Grooming

Why is every bikini bottom a thong now?

Not very long ago, one could tell someone wasn’t from New Zealand if they were wearing a thong on the beach. They would be happily oblivious to the modesty surrounding bottoms in this little nation, conversing in Latin cadences. However, smaller and smaller bikini bottoms have been making their way onto the beaches and local bums lately.

Read More: 2024 thong bikinis

Bums are cheerful, bouncing, round, and everything we love about baby cheeks, only bigger. They are joyful, happy things. While I think it’s adorable to watch them on the beach, I’m not sure I would feel the same way if I had to bar my own.

I’ve resisted thus far, getting by on bargains from thrift stores and any old lycra item I can still fit into from a past summer. However, elastics are no longer available, drooping crotches are accumulating water, and waves are finding it easier and easier to pull bottoms down. Not to mention the inevitable reality that you start growing again in your 30s, which means pieces come out that shouldn’t. It’s also incredibly frustrating to always be on nipple patrol when you could be laughing, living, loving, or eating, praying, and loving.

Nevertheless, a mall search for a new bikini produced no non-thong results. Undoubtedly, there are those that don’t resemble the thongs hanging on the hooks; these are called “cheeky,” “French,” or “Brazilian,” and their backs may be as wide as a hand. The issue is that they ride up into your crack in real life, which leaves a persistent wedgie and exposes as much as a thong—possibly less comfortably. I put on several styles, including those with tie-up sides, bra strap-like sides, thick sides, and high sides, and they were all too tight in the cheeks. The illusion of choice was present.

Conversely, bikini tops appear to have remained mostly unmodified. The traditional triangles on string are still popular, and scaling up or down makes it simple to change the coverage to your preference. In addition, there are various alternatives to fit a variety of shapes, sizes, and styles, such as bandeau, boob tubes, balconettes, underwired devices, and scooped athletic tops. Rather than serving the only purpose of slinking into a dark chasm, these small clothes are realistic possibilities that fit boobs in various ways.

Regarding bottoms, boylegs and boardshorts have vanished into oblivion, much like mp3 players. Even one-piece swimsuit, which was once considered a safe and modest option, is now mostly considered “cheeky”.

The surge in butt appreciation and sexualization, where the behind has become an attention-grabbing object, is the reason for the bikini bottom thong’s recent surge in popularity. It comes with a can of worms, just like every other popular item of apparel. Is it self-objectifying or liberating to wear butt floss to the beach? Will I feel better about my physique or worse about it when I wear it? Will I be made to feel uncomfortable by stares and remarks from onlookers?

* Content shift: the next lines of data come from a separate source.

import Summits.KontsevichZagierPeriods.KontsevichZagierPeriods.Theorems.RootDecompWalshStrataEulerDescent12

/-! # Root decomposition & Walsh strata — the conic-wall terminal, part 1: the class of the height
integrand (gen 8, §36.1–36.3)

Route `RootDecompWalshStrata`, leaf `QuadricBakerDescent` (stmt-27597), residual kind hW, E-type; this
is the CLASS half of residual R-E2 of NODE.md (decomp-kz-lens-4, gen 8): the boundary term of a sector
piece on an ADAPTED CONIC WALL.

In the sector chart of `InBaker.of_psector_walls` an adapted conic wall is `a(κ₀X² + κ₁Y²) + c = Λ(X,
Y)²` with a rational affine form `Λ = l₀ + l₁X + l₂Y` (on a wall `p∘ℓ = 0` of a wall family the fibre
discriminant is the square `(2Aℓ + B)²`). In HEIGHT coordinates (`Y` the parameter, `X = X(Y)` along the
wall, `InBaker.psection_height`) the wall is the branch `X = (l₁L + εu)/k`, `L = l₀ + l₂Y`, `k = aκ₀ −
l₁²`, `u = √δ(Y)`, `δ = aκ₀L² − k(aκ₁Y² + c)` — ONE square root of a rational quadratic — and along it
`Λ = (aκ₀L + εl₁u)/k`, `X − YX′ = ε(l₀Λ − c)/u`, `κ₀X² + κ₁Y² = (Λ² − c)/a`, so that the height
integrand is `(γ/3)·|Λ³(l₀Λ − c)|/(u(Λ² − c))` (part 2, §36.4). THIS FILE puts that integrand in
`InBaker` on the generic stratum (`δ` a non-degenerate quadratic): polynomial division `Λ³(l₀Λ − c) =
(l₀Λ² − cΛ + l₀c)(Λ² − c) + c²(l₀ − Λ)` and rationalisation by the conjugate branch (`k⁴(Λ² − c)(Λ̄² −
c) = R₄(Y) ∈ ℚ[Y]`) write it as `N₁(Y)/(R₄(Y)√δ) + M(Y)/R₄(Y)`; the second summand is rational and
bounded on the hull (`InBaker.peel_rat`), the first is the landed `InBaker.sqrt_rational_div`. Main
results: `ConicWall.terminal_identity`, `InBaker.conic_terminal_signed`, `InBaker.conic_terminal_abs`.
[KontsevichZagier2001 §1.2 rules (1)–(3); Euler 1768 (second substitution); this node] -/

noncomputable section

open Set MeasureTheory Literature.NumberTheory.Transcendental
open Literature.ModelTheory.ExponentialFields (IsSemialgebraic isSemialgebraic_univ
  isSemialgebraic_setOf_eval_pos)

namespace Summit.KontsevichZagierPeriods.RootDecompWalshStrata.ConicDescent

/-! #### 36.1 Two small tools -/

/-- A representation whose integrand is a rational function on its domain is in `InBaker`.
[KontsevichZagier2001 §1.1] -/
theorem InBaker.of_isRatOn (r : KZ.IntegralRep 1) {F : (Fin 1 → ℝ) → ℝ} (hF : IsRatOn r.domain F)
    (h : EqOn r.integrand F r.domain) : InBaker (KZ.of r) := by
  obtain ⟨p, q, hq, hpq⟩ := hF
  exact InBaker.of_eqOn_aeval_div r p q hq fun v hv => by rw [h hv, hpq v hv]

/-- **PEEL a rational summand.** On a domain inside a rational hull `[lo, hi]` on which `Q' ≠ 0`, an
integrand `N'/Q' + G` is in `InBaker` as soon as `[T, G]` is: `N'/Q'` is bounded and semialgebraic on
`T`, hence a (rational) representation of its own (`bddRep`), and `InBaker.of_sub'` subtracts it. [this
node] -/
theorem InBaker.peel_rat (N' Q' : Polynomial ℚ) (lo hi : ℚ)
    (hQ' : ∀ x : ℝ, (lo : ℝ) ≤ x → x ≤ hi → Polynomial.aeval x Q' ≠ 0)
    (r : KZ.IntegralRep 1) (hdom : ∀ v ∈ r.domain, (lo : ℝ) ≤ v 0 ∧ v 0 ≤ hi)
    (G : (Fin 1 → ℝ) → ℝ)
    (hr : EqOn r.integrand (fun v => Polynomial.aeval (v 0) N' / Polynomial.aeval (v 0) Q' + G v)
      r.domain)
    (hB : ∀ rB : KZ.IntegralRep 1, rB.domain = r.domain → EqOn rB.integrand G rB.domain →
      InBaker (KZ.of rB)) :
    InBaker (KZ.of r) := by
  have hSA := r.isSemialgebraic_domain
  have hsub : ∀ v ∈ r.domain, v 0 ∈ Icc (lo : ℝ) hi := fun v hv => ⟨(hdom v hv).1, (hdom v hv).2⟩
  have hb : Bornology.IsBounded r.domain :=
    (Metric.isBounded_Icc (fun _ : Fin 1 => (lo : ℝ)) (fun _ => (hi : ℝ))).subset fun v hv =>
      ⟨fun i => by rw [Subsingleton.elim i 0]; exact (hdom v hv).1,
        fun i => by rw [Subsingleton.elim i 0]; exact (hdom v hv).2⟩
  have hcont : ContinuousOn (fun x : ℝ => Polynomial.aeval x N' / Polynomial.aeval x Q')
      (Icc (lo : ℝ) hi) :=
    (Polynomial.continuous_aeval N').continuousOn.div (Polynomial.continuous_aeval Q').continuousOn
      fun x hx => hQ' x hx.1 hx.2
  obtain ⟨M, hM⟩ := isCompact_Icc.exists_bound_of_continuousOn hcont
  have hRat : IsRatOn r.domain fun v => Polynomial.aeval (v 0) N' / Polynomial.aeval (v 0) Q' :=
    (IsRatOn.polyAeval N' IsRatOn.coord).div (IsRatOn.polyAeval Q' IsRatOn.coord) fun v hv =>
      hQ' _ (hdom v hv).1 (hdom v hv).2
  obtain ⟨rA, hAd, hAi⟩ : ∃ rA : KZ.IntegralRep 1, rA.domain = r.domain ∧
      rA.integrand = fun v => Polynomial.aeval (v 0) N' / Polynomial.aeval (v 0) Q' :=
    ⟨bddRep r.domain hSA hb _ (hRat.isSemialgebraicFunOn hSA) M fun v hv => by
      rw [← Real.norm_eq_abs]; exact hM (v 0) (hsub v hv), rfl, rfl⟩
  refine InBaker.of_sub' r rA hAd
    (InBaker.of_isRatOn rA (hAd.symm ▸ hRat) fun v _ => by rw [hAi]) (hB _ rfl fun v hv => ?_)
  have hv' : v ∈ r.domain := hv
  show r.integrand v - rA.integrand v = G v
  rw [hAi, hr hv']
  ring

/-! #### 36.2 The conic-wall data and its polynomials -/

/-- An adapted conic wall `a(κ₀X² + κ₁Y²) + c = (l₀ + l₁X + l₂Y)²` of a sector piece with weight
`γ√(a(κ₀X² + κ₁Y²) + c)`. [this node] -/
structure ConicWall where
  /-- the norm `κ₀X² + κ₁Y²` of the sector chart -/
  κ₀ : ℚ
  κ₁ : ℚ
  /-- the weight `γ√(a(κ₀X² + κ₁Y²) + c)` -/
  a : ℚ
  c : ℚ
  /-- the affine form `Λ = l₀ + l₁X + l₂Y` -/
  l₀ : ℚ
  l₁ : ℚ
  l₂ : ℚ

namespace ConicWall

variable (W : ConicWall)

/-- `k = aκ₀ − l₁²`, the leading coefficient of the wall as a quadratic in `X`. -/
def k : ℚ := W.a * W.κ₀ - W.l₁ ^ 2

/-- `L(Y) = l₀ + l₂Y`. -/
def L (y : ℝ) : ℝ := W.l₀ + W.l₂ * y

/-- `P(Y) = aκ₀·L(Y)`. -/
def P (y : ℝ) : ℝ := W.a * W.κ₀ * W.L y

/-- The radicand `δ(Y) = aκ₀L² − k(aκ₁Y² + c)` of the branches `X = (l₁L ± √δ)/k`. -/
def δ (y : ℝ) : ℝ := W.a * W.κ₀ * W.L y ^ 2 - W.k * (W.a * W.κ₁ * y ^ 2 + W.c)

/-- `δ = eY² + fY + g`: the coefficient `e`. -/
def δe : ℚ := W.a * W.κ₀ * W.l₂ ^ 2 - W.k * (W.a * W.κ₁)

/-- `δ = eY² + fY + g`: the coefficient `f`. -/
def δf : ℚ := 2 * W.a * W.κ₀ * W.l₀ * W.l₂

/-- `δ = eY² + fY + g`: the coefficient `g`. -/
def δg : ℚ := W.a * W.κ₀ * W.l₀ ^ 2 - W.k * W.c

/-- Auxiliary step `δ_eq_qD`. [bookkeeping] -/
theorem δ_eq_qD (y : ℝ) : W.δ y = qD W.δe W.δf W.δg y := by
  simp only [δ, L, k, qD, δe, δf, δg]
  push_cast
  ring

/-- The branch value `Λ = (P + l₁√δ)/k` of the affine form along the wall (the other branch,
`(P − l₁√δ)/k`, is the `Λ` of the wall with `l₁ ↦ −l₁`, which has the same `k`, `P`, `δ`). -/
def Λ (y : ℝ) : ℝ := (W.P y + W.l₁ * √(W.δ y)) / W.k

/-- `L` as a polynomial. -/
def LY : Polynomial ℚ := Polynomial.C W.l₀ + Polynomial.C W.l₂ * Polynomial.X

/-- `P` as a polynomial. -/
def PY : Polynomial ℚ := Polynomial.C (W.a * W.κ₀) * W.LY

/-- `δ` as a polynomial. -/
def δY : Polynomial ℚ :=
  Polynomial.C (W.a * W.κ₀) * W.LY ^ 2 -
    Polynomial.C W.k * (Polynomial.C (W.a * W.κ₁) * Polynomial.X ^ 2 + Polynomial.C W.c)

/-- Auxiliary step `aeval_LY`. [bookkeeping] -/
theorem aeval_LY (y : ℝ) : Polynomial.aeval y W.LY = W.L y := by
  simp [LY, L]

/-- Auxiliary step `aeval_PY`. [bookkeeping] -/
theorem aeval_PY (y : ℝ) : Polynomial.aeval y W.PY = W.P y := by
  simp [PY, P, aeval_LY]

/-- Auxiliary step `aeval_δY`. [bookkeeping] -/
theorem aeval_δY (y : ℝ) : Polynomial.aeval y W.δY = W.δ y := by
  simp [δY, δ, aeval_LY]

/-- `R₄ = (P² − l₁²δ)² − 2ck²(P² + l₁²δ) + c²k⁴ = k⁴(Λ² − c)(Λ̄² − c)`. -/
def R4Y : Polynomial ℚ :=
  (W.PY ^ 2 - Polynomial.C (W.l₁ ^ 2) * W.δY) ^ 2 -
    Polynomial.C (2 * W.c * W.k ^ 2) * (W.PY ^ 2 + Polynomial.C (W.l₁ ^ 2) * W.δY) +
      Polynomial.C (W.c ^ 2 * W.k ^ 4)

/-- `A₁ = l₀(P² + l₁²δ)/k² − cP/k + l₀c`. -/
def A₁Y : Polynomial ℚ :=
  Polynomial.C (W.l₀ / W.k ^ 2) * (W.PY ^ 2 + Polynomial.C (W.l₁ ^ 2) * W.δY) -
    Polynomial.C (W.c / W.k) * W.PY + Polynomial.C (W.l₀ * W.c)

/-- `B₁ = 2l₀l₁P/k² − cl₁/k`. -/
def B₁Y : Polynomial ℚ :=
  Polynomial.C (2 * W.l₀ * W.l₁ / W.k ^ 2) * W.PY - Polynomial.C (W.c * W.l₁ / W.k)

/-- `A₂ = (l₀k − P)(P² + l₁²δ − ck²) + 2l₁²Pδ`. -/
def A₂Y : Polynomial ℚ :=
  (Polynomial.C (W.l₀ * W.k) - W.PY) * (W.PY ^ 2 + Polynomial.C (W.l₁ ^ 2) * W.δY -
    Polynomial.C (W.c * W.k ^ 2)) + Polynomial.C (2 * W.l₁ ^ 2) * W.PY * W.δY

/-- `B₂ = −l₁(P² + l₁²δ − ck²) − 2l₁P(l₀k − P)`. -/
def B₂Y : Polynomial ℚ :=
  -(Polynomial.C W.l₁ * (W.PY ^ 2 + Polynomial.C (W.l₁ ^ 2) * W.δY - Polynomial.C (W.c * W.k ^ 2))) -
    Polynomial.C (2 * W.l₁) * W.PY * (Polynomial.C (W.l₀ * W.k) - W.PY)

/-- The numerator `N₁ = (γs/3)(A₁R₄ + c²kA₂)` of the `1/√δ` part. -/
def N₁Y (γ s : ℚ) : Polynomial ℚ :=
  Polynomial.C (γ * s / 3) * (W.A₁Y * W.R4Y + Polynomial.C (W.c ^ 2 * W.k) * W.A₂Y)

/-- The numerator `M = (γs/3)(B₁R₄ + c²kB₂)` of the rational part. -/
def MY (γ s : ℚ) : Polynomial ℚ :=
  Polynomial.C (γ * s / 3) * (W.B₁Y * W.R4Y + Polynomial.C (W.c ^ 2 * W.k) * W.B₂Y)

/-- `R₄ = (kΛ)² − ck²)·((kΛ̄)² − ck²)` wherever `δ ≥ 0` (`Λ̄` the conjugate branch). [this node] -/
theorem aeval_R4Y (y : ℝ) (hδ : 0 ≤ W.δ y) :
    Polynomial.aeval y W.R4Y =
      ((W.P y + W.l₁ * √(W.δ y)) ^ 2 - W.c * W.k ^ 2) *
        ((W.P y - W.l₁ * √(W.δ y)) ^ 2 - W.c * W.k ^ 2) := by
  simp only [R4Y, map_add, map_sub, map_mul, map_pow, Polynomial.aeval_C, aeval_PY, aeval_δY,
    eq_ratCast]
  set u := √(W.δ y) with hu_def
  have hu : u ^ 2 = W.δ y := by rw [hu_def]; exact Real.sq_sqrt hδ
  rw [← hu]
  push_cast
  ring

/-- **THE TERMINAL IDENTITY.**  On the branch, with `u = √δ > 0` and `R₄ ≠ 0`:
`(γs/3)·Λ³(l₀Λ − c)/(u(Λ² − c)) = N₁/(R₄u) + M/R₄` — polynomial division by `Λ² − c` and
rationalisation by the conjugate branch. [this node] -/
theorem terminal_identity (γ s : ℚ) (hk : W.k ≠ 0) (y : ℝ) (hδ : 0 < W.δ y)
    (hR4 : Polynomial.aeval y W.R4Y ≠ 0) :
    (γ * s / 3 : ℝ) * W.Λ y ^ 3 * (W.l₀ * W.Λ y - W.c) / (√(W.δ y) * (W.Λ y ^ 2 - W.c)) =
      Polynomial.aeval y (W.N₁Y γ s) / Polynomial.aeval y W.R4Y / √(qD W.δe W.δf W.δg y) +
        Polynomial.aeval y (W.MY γ s) / Polynomial.aeval y W.R4Y := by
  have hR := W.aeval_R4Y y hδ.le
  have hk' : (W.k : ℝ) ≠ 0 := by exact_mod_cast hk
  rw [← δ_eq_qD]
  simp only [N₁Y, MY, A₁Y, B₁Y, A₂Y, B₂Y, map_add, map_sub, map_mul, map_pow, map_neg,
    Polynomial.aeval_C, aeval_PY, aeval_δY, eq_ratCast, Λ]
  set u := √(W.δ y) with hu_def
  have hu0 : u ≠ 0 := by rw [hu_def]; exact (Real.sqrt_pos.2 hδ).ne'
  have hu : u ^ 2 = W.δ y := by rw [hu_def]; exact Real.sq_sqrt hδ.le
  set D := (W.P y + (W.l₁ : ℝ) * u) ^ 2 - (W.c : ℝ) * (W.k : ℝ) ^ 2 with hD
  set D' := (W.P y - (W.l₁ : ℝ) * u) ^ 2 - (W.c : ℝ) * (W.k : ℝ) ^ 2 with hD'
  have hΛk : D ≠ 0 := fun h => hR4 (by rw [hR, h, zero_mul])
  have hΛk' : D' ≠ 0 := fun h => hR4 (by rw [hR, h, mul_zero])
  rw [← hu]
  have hrew : ((W.P y + W.l₁ * u) / W.k) ^ 2 - W.c = D / (W.k : ℝ) ^ 2 := by
    rw [hD]
    field_simp
  rw [hrew]
  push_cast
  field_simp
  rw [hR, hD, hD']
  ring

/-- `Λ` is a `ℚ`-semialgebraic function of the height. [BCR1998 §2.2] -/
theorem isSemialgebraicFunOn_Λ {T : Set (Fin 1 → ℝ)} (hT : IsSemialgebraic ℚ T) :
    IsSemialgebraicFunOn ℚ T fun v => W.Λ (v 0) := by
  have hδ : IsSemialgebraicFunOn ℚ T fun v => W.δ (v 0) :=
    (isSemialgebraicFunOn_qD W.δe W.δf W.δg hT).congr fun v _ => by rw [W.δ_eq_qD]
  have hP : IsSemialgebraicFunOn ℚ T fun v => W.P (v 0) :=
    ((IsRatOn.polyAeval W.PY IsRatOn.coord).isSemialgebraicFunOn hT).congr fun v _ =>
      W.aeval_PY (v 0)
  exact ((isSemialgebraicFunOn_ratCast hT (1 / W.k)).mul_holds (hP.add_holds
    ((isSemialgebraicFunOn_ratCast hT W.l₁).mul_holds
      (IsSemialgebraicFunOn.sqrt_holds hδ)))).congr fun v _ => by
    simp only [Pi.mul_apply, Pi.add_apply, Λ]
    push_cast
    ring

end ConicWall

/-! #### 36.3 The class of the conic-wall height integrand (generic stratum) -/

/-- **SIGNED CONIC TERMINAL.** On the generic stratum (`δ` a non-degenerate quadratic), a rational hull
on which `R₄ ≠ 0`, and a domain on which `δ > 0`: `[T, (γs/3)·Λ³(l₀Λ − c)/(√δ(Λ² − c))] ∈ InBaker` —
peel the rational part `M/R₄` (`InBaker.peel_rat`); the rest is `N₁/R₄/√δ` (`InBaker.sqrt_rational_div`,
landed). [this node] -/
theorem InBaker.conic_terminal_signed (W : ConicWall) (γ s : ℚ) (hk : W.k ≠ 0) (he : W.δe ≠ 0)
    (hh : W.δg - W.δf ^ 2 / (4 * W.δe) ≠ 0) (lo hi : ℚ)
    (hR4 : ∀ x : ℝ, (lo : ℝ) ≤ x → x ≤ hi → Polynomial.aeval x W.R4Y ≠ 0)
    (r : KZ.IntegralRep 1) (hdom : ∀ v ∈ r.domain, (lo : ℝ) ≤ v 0 ∧ v 0 ≤ hi)
    (hδ : ∀ v ∈ r.domain, 0 < W.δ (v 0))
    (hr : EqOn r.integrand (fun v => (γ * s / 3 : ℝ) * W.Λ (v 0) ^ 3 *
      (W.l₀ * W.Λ (v 0) - W.c) / (√(W.δ (v 0)) * (W.Λ (v 0) ^ 2 - W.c))) r.domain) :
    InBaker (KZ.of r) := by
  refine InBaker.peel_rat (W.MY γ s) W.R4Y lo hi hR4 r hdom
    (fun v => Polynomial.aeval (v 0) (W.N₁Y γ s) / Polynomial.aeval (v 0) W.R4Y /
      √(qD W.δe W.δf W.δg (v 0))) (fun v hv => ?_) fun rB hBd hBi => ?_
  · rw [hr hv]
    beta_reduce
    rw [W.terminal_identity γ s hk (v 0) (hδ v hv) (hR4 _ (hdom v hv).1 (hdom v hv).2)]
    ring
  · exact InBaker.sqrt_rational_div W.δe W.δf W.δg he hh (W.N₁Y γ s) W.R4Y lo hi hR4 rB
      (fun v hv => hdom v (by rw [hBd] at hv; exact hv)) hBi

/-- **CONIC TERMINAL (absolute value).**  Same, for the actual height integrand
`(γ/3)·|Λ³(l₀Λ − c)|/(√δ(Λ² − c))`: split the domain by the sign of the semialgebraic function
`Λ³(l₀Λ − c)` (`InBaker.of_split`) and apply the signed terminal with `s = ±1`. [this node] -/
theorem InBaker.conic_terminal_abs (W : ConicWall) (γ : ℚ) (hk : W.k ≠ 0) (he : W.δe ≠ 0)
    (hh : W.δg - W.δf ^ 2 / (4 * W.δe) ≠ 0) (lo hi : ℚ)
    (hR4 : ∀ x : ℝ, (lo : ℝ) ≤ x → x ≤ hi → Polynomial.aeval x W.R4Y ≠ 0)
    (r : KZ.IntegralRep 1) (hdom : ∀ v ∈ r.domain, (lo : ℝ) ≤ v 0 ∧ v 0 ≤ hi)
    (hδ : ∀ v ∈ r.domain, 0 < W.δ (v 0))
    (hr : EqOn r.integrand (fun v => (γ / 3 : ℝ) * |W.Λ (v 0) ^ 3 * (W.l₀ * W.Λ (v 0) - W.c)| /
      (√(W.δ (v 0)) * (W.Λ (v 0) ^ 2 - W.c))) r.domain) :
    InBaker (KZ.of r) := by
  have hSA := r.isSemialgebraic_domain
  have hΛ := W.isSemialgebraicFunOn_Λ hSA
  have hGsa : IsSemialgebraicFunOn ℚ r.domain fun v =>
      W.Λ (v 0) ^ 3 * (W.l₀ * W.Λ (v 0) - W.c) :=
    ((hΛ.mul_holds (hΛ.mul_holds hΛ)).mul_holds (((isSemialgebraicFunOn_ratCast hSA W.l₀).mul_holds
      hΛ).sub_holds (isSemialgebraicFunOn_ratCast hSA W.c))).congr fun v _ => by
      simp only [Pi.mul_apply, Pi.sub_apply]; ring
  have hB : IsSemialgebraic ℚ {v | v ∈ r.domain ∧
      W.Λ (v 0) ^ 3 * (W.l₀ * W.Λ (v 0) - W.c) < 0} := hGsa.isSemialgebraic_sep_neg
  have hBr : {v | v ∈ r.domain ∧ W.Λ (v 0) ^ 3 * (W.l₀ * W.Λ (v 0) - W.c) < 0} ⊆ r.domain :=
    fun v hv => hv.1
  have hA : IsSemialgebraic ℚ (r.domain \ {v | v ∈ r.domain ∧
      W.Λ (v 0) ^ 3 * (W.l₀ * W.Λ (v 0) - W.c) < 0}) := hSA.diff hB
  refine InBaker.of_split r hA hB sdiff_subset hBr (sdiff_union_of_subset hBr).symm
    (by rw [sdiff_inter_self, measure_empty]) ?_ ?_
  · refine InBaker.conic_terminal_signed W γ 1 hk he hh lo hi hR4 _
      (fun v hv => hdom v (sdiff_subset hv)) (fun v hv => hδ v (sdiff_subset hv)) fun v hv => ?_
    have hv' : v ∈ r.domain := sdiff_subset hv
    have hG0 : 0 ≤ W.Λ (v 0) ^ 3 * (W.l₀ * W.Λ (v 0) - W.c) :=
      not_lt.1 fun h => ((mem_sdiff v).1 hv).2 ⟨hv', h⟩
    show r.integrand v = _
    rw [hr hv']
    beta_reduce
    rw [abs_of_nonneg hG0]
    push_cast
    ring
  · refine InBaker.conic_terminal_signed W γ (-1) hk he hh lo hi hR4 _
      (fun v hv => hdom v (hBr hv)) (fun v hv => hδ v (hBr hv)) fun v hv => ?_
    have hv' : v ∈ r.domain := hBr hv
    have hG0 : W.Λ (v 0) ^ 3 * (W.l₀ * W.Λ (v 0) - W.c) < 0 := by
      have h : v ∈ {v | v ∈ r.domain ∧ W.Λ (v 0) ^ 3 * (W.l₀ * W.Λ (v 0) - W.c) < 0} := hv
      exact h.2
    show r.integrand v = _
    rw [hr hv']
    beta_reduce
    rw [abs_of_neg hG0]
    push_cast
    ring

end Summit.KontsevichZagierPeriods.RootDecompWalshStrata.ConicDescent

end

Worms and all, the mall says I’m the only person on the planet who isn’t comfortable showing off my butt, and I’m afraid it means I’m getting older, a prude, and really uncool. undertake I have to accept this new lifestyle of “suns out, buns out,” which will really require me to undertake a lot more personal grooming? Annoying.

My roommate encourages me to go through her suitcase of clothing that are going to the op shop when I come home from the mall. There’s a brilliant blue tankini, which is a really appropriate color, and it has traditional bottoms. I’m spared.

She uploads a picture of herself at the beach a few days later. It’s from behind, so she must have had help. The light is beaming down her back, hitting her hair and revealing two of her cheekbones. It like a beautiful, liberated image straight out of paradise. Maybe it’s wise to abandon butt coverage from the past—for example, believing that SPF15 was sufficient. I visit the mall once again. There are thongs in the following colors: pink, green, flowery (vomit), and chequered (nice, but a little too cute). They’re sold out of the black ones I liked with the white accent.